The Kinetica system that the Air Force is installing will have petabytes of data – which is a lot for a database – and Amit Vij, co-founder and president of Kinetica, tells The Next Platform that with the setup costing on the order of one-tenth that of a Spark or Hadoop stack with better functionality, the choice for the US Air Force was fairly easy. (We really want to know who the other vendor was that made it to the final bakeoff.)
The exact size and configuration of the data warehouses based on the Kinetica stack are not known, but generally speaking, there should be many hundreds of nodes per environment and multiple environments. And it will expand from there as new data sources and new capabilities are added atop the streaming data warehouse. The Air Force is not disclosing the architecture specifically, but it is reasonable that the system will use a mix of CPU instances with fat vector engines for some of the database processing and GPU instances for even more peppy processing as well as visualization.

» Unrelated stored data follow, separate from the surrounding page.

import Literature.AlgebraicGeometry.ModuliOfAbelianVarieties.SiegelAdmissibleChangeLevel
import Literature.AlgebraicGeometry.ModuliOfAbelianVarieties.SiegelAdmissibleClassUniqueTwoReps
import Literature.AlgebraicGeometry.ModuliOfAbelianVarieties.SiegelAdelicMarkingPrincipalTransport
import HarnessLib

/-!
# Aligning two readings of one triple: admissibility of a level-`N′` triple at the `(Z, r)` where its level-`N` image is read

Layer `Literature/AlgebraicGeometry/ModuliOfAbelianVarieties`, namespace `Literature.AlgebraicGeometry.ModuliOfAbelianVarieties`.
THEOREMS ONLY (no definition, no named fact, no instance).

Setting of ★ (U) `IsAdmissibleAt hδ r Z hZ P′` (marking of the fibre by `[J(Z), r]`, ample `Θ`, symplectic lift read through
`r`), of the rational move of a marking ★ `SiegelAdelicMarking.rationalMove` (`[J, a] ↦ [qJq⁻¹, q̂·a]`, `q ∈ GSp_δ(ℚ)`; torsion
parametrisation `v ↦ u(q⁻¹v)`, congruence clause ★ `adelicCongr_rationalMove_iff`), of the level change ★
`IsAdmissibleAt.changeLevel` (p741677) and of the class injectivity ★ `siegelShimuraSet_mk_eq_of_isAdmissibleAt₂`
([Milne2005ShimuraVarieties] Thm. 6.11 at two integral representatives).

* `IsAdmissibleAt.rationalMove` — **admissibility is invariant under the diagonal `GSp_δ(ℚ)`-action**: `P′` admissible at
  `(Z, r)` and `q ∈ GSp_δ(ℚ)` with `q·J(Z)·q⁻¹ = J(Z′)` ⇒ `P′` admissible at `(Z′, q̂·r)` (same `Θ`, same lift; the marking
  moved by `q`) — [Milne2005ShimuraVarieties] §6 p. 75 «the triple of `[x, a]` depends only on the class `G(ℚ)(x, a)K`», Lemma
  5.13; the Literature-side twin of the (P)-skeleton's `MarkedBy.mulLeft`.
* `IsAdmissibleAt.exists_mul_mem_principalLevelSubgroup_of_changeLevel` — **ALIGNING TWO READINGS**: let `P` be a level-`N′`
  triple over `Spec ℂ`, `N′ = N·d`, `N ≥ 3`, admissible at SOME `(Z₀, r₀)` with `r₀ ∈ K_δ(1)`; if its level-`N` image
  `P.changeLevel N d` is admissible at `(Z, r)` with `r ∈ K_δ(1)`, then `P` ITSELF is admissible at `(Z, r·k)` for some
  `k ∈ K_δ(N)`.  Proof: both `(Z, r)` and `(Z₀, r₀)` read `P.changeLevel` (the second by `IsAdmissibleAt.changeLevel`), so
  `[J(Z), rK_δ(N)] = [J(Z₀), r₀K_δ(N)]` (★ `siegelShimuraSet_mk_eq_of_isAdmissibleAt₂`), i.e. `J(Z) = γJ(Z₀)γ⁻¹` and
  `γ̂ r₀ = r k` with `γ ∈ GSp_δ(ℚ)`, `k ∈ K_δ(N)` (★ `SiegelShimuraSet.mk_eq_mk_iff`); move the level-`N′` reading at
  `(Z₀, r₀)` by `γ`.  No right translation by `K_δ(N)` is needed (the `k` is absorbed into the conclusion), so no
  re-indexing of the lift occurs.
* `exists_isAdmissibleAt_mul_of_changeLevel` — the consumer spelling asked by the HECKE-LINK glue (B-p08 (g9) 20:10:39Z):
  level `N * m`, `0 < m`, `changeLevel N m rfl _`.

Cell `hodgecm-mathlib` (D-0151), E-road residual `stub_noThinPiece`, HECKE-LINK line (B-plan1 (g14) hand 20:10:54Z «(U) align two
readings»); consumers: the socket-(A) glue (B-p08) feeding (A4) (B-p13) a level-`N′` reading of the lifted triple at
`(P • Z_x, r·k)`, `k ∈ K_δ(N)` (QA5).  Count-neutral; HC_CM is proved only modulo the 7 printed citations until rung 0 closes.

## References
* [Milne2005ShimuraVarieties] J. S. Milne, *Introduction to Shimura varieties* (2005), §5 p. 57 (the double-coset
  description (32) and Lemma 5.13), §6 Thm. 6.11 pp. 74–75.
* [Deligne1971TravauxShimura] P. Deligne, Travaux de Shimura (1971), 4.11–4.12 pp. 148–149, 4.16 p. 150.
* [Lan2013PELCompactifications] K.-W. Lan, *Arithmetic compactifications of PEL-type Shimura varieties* (2013), §1.3.6
  Lemma 1.3.6.5 (p. 81).
-/

set_option autoImplicit false

noncomputable section

open CategoryTheory CategoryTheory.Limits AlgebraicGeometry Matrix
open Literature.AlgebraicGeometry.Motives (SchemeOver AlgPoints specOver)
open Literature.AlgebraicGeometry.AbelianSchemes (PolarizedAbelianSchemeWithLevel)
open Literature.NumberTheory.Automorphic (siegelUpperHalfSpace)

namespace Literature.AlgebraicGeometry.ModuliOfAbelianVarieties

open SiegelModuli (jOfSiegel)

variable {g N : ℕ} {δ : Fin g → ℕ}

/-! ## §1 Admissibility is invariant under the diagonal `GSp_δ(ℚ)`-action -/

/-- **Admissibility moves with `q ∈ GSp_δ(ℚ)`** ([Milne2005ShimuraVarieties] §6 p. 75: the triple attached to `[x, a]` only
depends on the class of `(x, a)` under the diagonal `G(ℚ)`-action): if `P′` is admissible at `(Z, r)` and
`q·J(Z)·q⁻¹ = J(Z′)`, then `P′` is admissible at `(Z′, q̂·r)` — with the same `Θ` and the same symplectic lift, the marking
being replaced by its rational move ★ `SiegelAdelicMarking.rationalMove` (re-indexed along `q·J(Z)·q⁻¹ = J(Z′)`), whose
torsion parametrisation is `v ↦ u(q⁻¹v)` and whose congruence clause is the old one at `q⁻¹v`
(★ `adelicCongr_rationalMove_iff`). [cite: Milne2005ShimuraVarieties, §5 p. 57 (Lemma 5.13) and §6 Thm. 6.11 pp. 74–75]
[cite: Deligne1971TravauxShimura, 4.11–4.12 pp. 148–149] -/
theorem IsAdmissibleAt.rationalMove {hδ : IsPolarizationType δ} {r : gspFinAdelic δ}
    {Z Z' : Matrix (Fin g) (Fin g) ℂ} {hZ : Z ∈ siegelUpperHalfSpace g} {hZ' : Z' ∈ siegelUpperHalfSpace g}
    {P' : PolarizedAbelianSchemeWithLevel g N δ (specOver ℚ ℂ).left} (h : IsAdmissibleAt hδ r Z hZ P')
    (q : gspRational δ)
    (hJ : conjAct δ (gspRationalToReal δ q) ⟨jOfSiegel δ Z, SiegelComplexRecordSystem.jOfSiegel_mem_C0pm hδ.1 hZ⟩ =
      ⟨jOfSiegel δ Z', SiegelComplexRecordSystem.jOfSiegel_mem_C0pm hδ.1 hZ'⟩)
    {a' : gspFinAdelic δ} (ha : (gspRationalToFinAdelic δ q : gspFinAdelic δ) * r = a') :
    IsAdmissibleAt hδ a' Z' hZ' P' := by
  subst ha
  obtain ⟨m, Θ, Λ, hample, hlam, htower⟩ := h
  obtain ⟨m', -, -, -, hr'⟩ := SiegelAdelicMarking.exists_of_eq hJ (m.rationalMove q)
  refine ⟨m', Θ, Λ, hample, hlam, fun M hNM hM0 x v hv => ?_⟩
  rw [hr', SiegelAdelicMarking.rationalMove_r]
  exact htower hNM hM0 x _ ((SiegelAdelicMarking.adelicCongr_rationalMove_iff (a := r) q 1 v _).1 hv)

/-! ## §2 Aligning two readings of one triple -/

/-- **ALIGNING TWO READINGS.**  Let `P` be a level-`N′` triple over `Spec ℂ` (`N′ = N·d`, `N ≥ 3`) admissible at some
`(Z₀, r₀)`, `r₀ ∈ K_δ(1)`, and suppose its level-`N` image `P.changeLevel N d` is admissible at `(Z, r)`, `r ∈ K_δ(1)`.  Then
`P` itself is admissible at `(Z, r·k)` for some `k ∈ K_δ(N)`: the two level-`N` readings `(Z, r)` and `(Z₀, r₀)` of ONE
triple (★ `IsAdmissibleAt.changeLevel`) have the same class `[J(Z), rK_δ(N)] = [J(Z₀), r₀K_δ(N)]` (★
`siegelShimuraSet_mk_eq_of_isAdmissibleAt₂`, [Milne2005ShimuraVarieties] Thm. 6.11), so `J(Z) = γJ(Z₀)γ⁻¹`, `γ̂r₀ = rk`
(`γ ∈ GSp_δ(ℚ)`, `k ∈ K_δ(N)`; ★ `SiegelShimuraSet.mk_eq_mk_iff`), and the level-`N′` reading moves along `γ` (§1).
[cite: Milne2005ShimuraVarieties, Lemma 5.13 p. 57 and §6 Thm. 6.11 pp. 74–75] [cite: Deligne1971TravauxShimura, 4.16 p. 150]
[cite: Lan2013PELCompactifications, §1.3.6 Lemma 1.3.6.5 (p. 81)] -/
theorem IsAdmissibleAt.exists_mul_mem_principalLevelSubgroup_of_changeLevel (hg : 0 < g) {hδ : IsPolarizationType δ}
    (hN : 3 ≤ N) {r r₀ : gspFinAdelic δ} (hr : r ∈ principalLevelSubgroup δ 1) (hr₀ : r₀ ∈ principalLevelSubgroup δ 1)
    {Z Z₀ : Matrix (Fin g) (Fin g) ℂ} {hZ : Z ∈ siegelUpperHalfSpace g} {hZ₀ : Z₀ ∈ siegelUpperHalfSpace g}
    {N' : ℕ} {P : PolarizedAbelianSchemeWithLevel g N' δ (specOver ℚ ℂ).left}
    (h₀ : IsAdmissibleAt hδ r₀ Z₀ hZ₀ P) (d : ℕ) (hd : N' = N * d) (hN' : N' ≠ 0)
    (h : IsAdmissibleAt hδ r Z hZ (P.changeLevel N d hd hN')) :
    ∃ k ∈ principalLevelSubgroup δ N, IsAdmissibleAt hδ (r * k) Z hZ P := by
  -- the two level-`N` readings of `P.changeLevel N d` have the same class in `Sh_{K_δ(N)}`
  have heq := siegelShimuraSet_mk_eq_of_isAdmissibleAt₂ hg hδ hN hr hr₀ hZ hZ₀ (P.changeLevel N d hd hN')
    h (h₀.changeLevel N d hd hN')
  obtain ⟨γ, hγJ, hγa⟩ := (SiegelShimuraSet.mk_eq_mk_iff δ (principalLevelSubgroup δ N) _ _ r r₀).1 heq
  rw [MulAction.Quotient.smul_coe, QuotientGroup.eq, smul_eq_mul] at hγa
  -- `hγa : (γ̂ r₀)⁻¹ r ∈ K_δ(N)`; take `k := ((γ̂ r₀)⁻¹ r)⁻¹ = r⁻¹ γ̂ r₀`, so that `γ̂ r₀ = r k`
  refine ⟨(((gspRationalToFinAdelic δ γ : gspFinAdelic δ) * r₀)⁻¹ * r)⁻¹, inv_mem hγa, h₀.rationalMove γ hγJ ?_⟩
  group

/-- **Consumer spelling for the HECKE-LINK glue** (B-p08 (g9) 20:10:39Z «(U) align two readings»): a level-`N·m` triple `P₀′`
(`0 < m`, `3 ≤ N`) admissible at some `(Z₀, r₀)` with `r₀ ∈ K_δ(1)`, whose level-`N` image `P₀′.changeLevel N m` is admissible
at `(Z, r)` with `r ∈ K_δ(1)`, is admissible at `(Z, r·u)` for some `u ∈ K_δ(N)`.
[cite: Milne2005ShimuraVarieties, Lemma 5.13 p. 57 and §6 Thm. 6.11 pp. 74–75] [cite: Deligne1971TravauxShimura, 4.16 p. 150] -/
theorem exists_isAdmissibleAt_mul_of_changeLevel (hg : 0 < g) (hδ : IsPolarizationType δ) (hN : 3 ≤ N)
    {r r₀ : gspFinAdelic δ} (hr : r ∈ principalLevelSubgroup δ 1) (hr₀ : r₀ ∈ principalLevelSubgroup δ 1)
    (Z Z₀ : siegelUpperHalfSpace g) {m : ℕ} (hm : 0 < m)
    (P₀' : PolarizedAbelianSchemeWithLevel g (N * m) δ (specOver ℚ ℂ).left)
    (h₀ : IsAdmissibleAt hδ r₀ Z₀.1 Z₀.2 P₀')
    (h : IsAdmissibleAt hδ r Z.1 Z.2 (P₀'.changeLevel N m rfl (Nat.mul_ne_zero (by omega) hm.ne'))) :
    ∃ u ∈ principalLevelSubgroup δ N, IsAdmissibleAt hδ (r * u) Z.1 Z.2 P₀' :=
  h₀.exists_mul_mem_principalLevelSubgroup_of_changeLevel hg hN hr hr₀ m rfl _ h

end Literature.AlgebraicGeometry.ModuliOfAbelianVarieties

end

While $100 million sounds like a lot, it really isn’t if you do the math. If you bought a single EC2 P3 instance – take the fat p3dn.24xlarge Cadillac instance, which has eight Tesla V100 GPUs with 256 GB of HBM2 memory cross-coupled with NVLink plus 96 vCPUs on two Xeon SP processors with 768 GB of main memory, it would cost about $84,500 to run it a year with a three-year reserved instance type. That’s about 240 nodes in total for that $20 million. Less beefy nodes cost a little less per unit of compute, but you have the noisy neighbor problem then, which we are sure NORAD and US Northern Command will not tolerate. Now, if the GPU nodes are a smaller portion of the total compute, then there will obviously be more nodes for the same money, but potentially a lot less compute and a lot more main memory.
It would be interesting to see how this is really architected and what the price/performance is of running Kinetica’s database on CPUs versus GPUs. We’re going to have a chat with Vij and get an update on the Kinetica Streaming Data Warehouse and how you play these two compute engines off each other and run them in a hybrid mode. A lot has changed since we drilled down into the Kinetica database architecture way back in September 2016.
As someone who’s worked with Kinetica systems and big data…
I’m a bit concerned.
There are definitely issues w scalability and performance.
There are better alternatives out there.
The US Government is usually a decade behind on stable tech. They should be help pushing the envelope when possible.
That’s interesting, I’ve also been using Kinetica for use cases like this and have found it exemplary. It’s actually quite ahead of the field from our experience, you should probably try again.
Kinetica is one of the few technologies out there (and we have tried many for our financial firm) that can actually scale to trillion row datasets and produce fast results.
Who else has trillion row capabilities with the fused value add of real time, geospatial, and operationalizing AI/ML on an analytics platform?